Particle transport by wind depends on the wind speed and particle size. The specific terms, dust and sand, generally refer to solid inorganic particles that are associated with rock weathering. Sand is defined as mineral particles with a diameter of 60 to 2000 μ m, while dust is defined as particles with a diameter less than 60 μ m. As shown by observations [27,28,29,30,31,32,33,34,35] most DDs with increasing wind speed from 0.3 m/s to 2.4 m/s first begin to move sand particles with an optimal diameter of ≈100 microns. When colliding with a surface, some particles set in motion others (see e.g., [9,28]). The first comprehensive review of the physics of saltation was given by Bagnold [2].

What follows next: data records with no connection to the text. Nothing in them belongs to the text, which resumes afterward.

import Summits.NavierStokesRegularity.FluidComputer.PalasekTowerRadialChildRelaxation
import Summits.NavierStokesRegularity.FluidComputer.PalasekTowerBurgersNumber
import Mathlib.Analysis.Real.Pi.Bounds
import Mathlib.Analysis.Complex.ExponentialBounds

/-!
# REGISTER v2.3″ (continued): the RADIAL child's window band in register units — the «Burgers
# number» thresholds of the floor and of the ceiling after the relaxation clock, and the certified
# two-sided band `P ∈ [20.6, 25.8]` under `Schedule.Rigid`

Cell `ns-blowup`, seat `ns-blowup-ecbridge-8` (g8); evidence toward crux 19250 `HeredityFromTwo` (UPPER
half `stub_window_ceiling` and floor `stub_speed_floors`) of route `PalasekTowerBreakdown`, MODEL lane,
RADIAL class («child core = radial cross-section carried by the host strain `λA_k` at `ν = 1`», the
exact strained eddy MB (2.71); `PalasekTowerRadialChildRelaxation`, ecbridge-8 g7). That file certifies,
after the relaxation clock `λA_k t ≥ log(1 + λA_kN₂/(2εN₁))`, the max swirl of ANY radial seed in
`[((1 − e^{−1}) − ε)/(4π), max(1/(4√2π) + mε/(8π), 1/(2πm))]·Γ(λA_k/ν_t)^{1/2}` (co-signed seed,
`ν_t = 1 − e^{−λA_k t}`). Here the two ends are read in the units of `PalasekTowerBurgersNumber`
(circulation on the core-ledger scale `Γ ≶ C·N_{k+1}^{β−2}`, Burgers number `P := C√λ·N_k^{β/2−b}`,
`N_{k+1}^{β−2}(A_k)^{1/2} = N_k^{β/2−b}·Y_{k+1}` = `_burgers_scaling`), as `_burgers_floor` /
`_burgers_noOvershoot` read the Burgers child and `PalasekTowerLundgrenChildWindowBand` any profile:

* `palasekTowerBreakdown_radialChild_floor_threshold` — co-signed even seed, `Γ ≥ C·N_{k+1}^{β−2}`,
  `ε ≤ 1 − e^{−1}`, clock delivered: **`4πc₁ ≤ ((1 − e^{−1}) − ε)·P` ⇒ the swirl speed at the radius
  `r₀ = 2(ν_t/λA_k)^{1/2}` is `≥ c₁Y_{k+1}`** (exact threshold `P ≥ 4πc₁/((1 − e^{−1}) − ε)`,
  `= 20.53·c₁` at `ε = 1/50`); `…_floor_threshold_fiftieth`: `ε = 1/50`, `C ≥ 0`, **`P ≥ 20.6·c₁`**
  suffices (`Real.pi_lt_d6`, `Real.exp_neg_one_lt_d9`);
* `palasekTowerBreakdown_radialChild_noOvershoot` — co-signed radial seed, `Γ ≤ C·N_{k+1}^{β−2}`,
  clock delivered and `λA_k t ≥ s > 0`: **`max(1/(4√2π) + mε/(8π), 1/(2πm))·P ≤ c₂(1 − e^{−s})^{1/2}`
  ⇒ `|v^θ(r, t)| ≤ c₂Y_{k+1}` at EVERY radius**; numeric instances at `m = 8`, `ε = 1/50`
  (`max ≤ 0.0627`): `…_noOvershoot_after_one_strain_time` (`s = 1`: **`0.0789·P ≤ c₂`** suffices;
  exact `0.0788`), `…_noOvershoot_after_three_strain_times` (`s = 3`: **`0.0644·P ≤ c₂`**; exact
  `0.0643`; the `s → ∞` value is `0.0626`, i.e. `P ≤ 26.6` at `c₂ = 5/3`);
* **`palasekTowerBreakdown_radialChild_band_rigid`** — `Schedule.Rigid` (`c₁ = 1`, `c₂ = 5/3`),
  co-signed radial seed with `Γ = C·N_{k+1}^{β−2}`, `C ≥ 0`, clock at `ε = 1/50` delivered and
  `λA_k t ≥ 3`: **`P ∈ [20.6, 25.8]` ⇒ the floor `c₁Y_{k+1}` is met (at `r₀`) AND no point overshoots
  `c₂Y_{k+1}`** — a certified two-sided band of ratio `25.8/20.6 = 1.252 < 5/3` for EVERY radial seed
  profile (Burgers child: `[19.9, 29.6]`, `PalasekTowerBurgersNumber`; any-profile class: certified
  regions DISJOINT, `PalasekTowerLundgrenChildWindowBand`).

Reading (numbers): certified radial band after one strain time past the clock `[20.6, 21.1]`, after
three `[20.6, 25.8]`, late limit `[20.53, 26.6]`. WHAT THIS IS NOT: not NS about any registered flow —
exact INFINITE-ENERGY strained eddies (MB Ex. 2.9) under a MODEL identification; nothing is asserted
about `WindowCeilingAt`, `AprioriCeiling`, `ReadoutFloors` or any crux; non-radial seeds (Gallay–Wayne
2005) not covered; the band is a statement about g7's certified BOUNDS, not a sharp constant.

References: Majda–Bertozzi, CUP 2002, §2.3.3 Ex. 2.9 [cite: MajdaBertozziCUP2002, §2.3.3 Example 2.9
eqs. (2.71)–(2.72)]; Saffman, *Vortex Dynamics*, CUP 1992, §13.1 (4), §13.3 (12) [cite: Saffman1992,
§13.3 eq. (12)]; S. Palasek, arXiv:2605.13827, §3 (3.2), §3.3 [cite: Palasek2026ElementaryModel, §3 (3.2)].
-/

namespace Summit.NavierStokesRegularity.FluidComputer.PalasekTowerClayBridge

The process of sand grain saltation can be divided into 4 main stages [9]: (1) excitation of saltation—jumping of particles under the influence of an aerodynamic force, (2) ballistic movement of particles, (3) impact on the surface of particles falling under gravity, and (4) modification of the vertical profile of the wind by bouncing particles. Upon impact, the adhesion forces of the particles on the surface are reduced and smaller particles are emitted from the surface.Collisions of small salting particles can also mobilise larger particles. However, the acceleration of particles with a diameter of ≈500 μ m is strongly limited by their large inertia, so these particles usually do not participate in saltation [2]. Vertical vortices, which have a lower pressure in the center, can pick up sand and dust from ground level and carry it to a height of several kilometers (see e.g., [8,23]). Greeley et al. [36] and Neakrase et al. [37] suggested that vortices are more efficient at dust rise than non-rotating boundary layer flows due to pressure deficit in vortex centers.
Small-scale dust with a diameter of less than 20 microns can remain in the atmosphere for up to several weeks, and thus can be transported by zonal winds thousands of kilometres from the source, thereby affecting the weather and climate of large regions (see e.g., [38,39]).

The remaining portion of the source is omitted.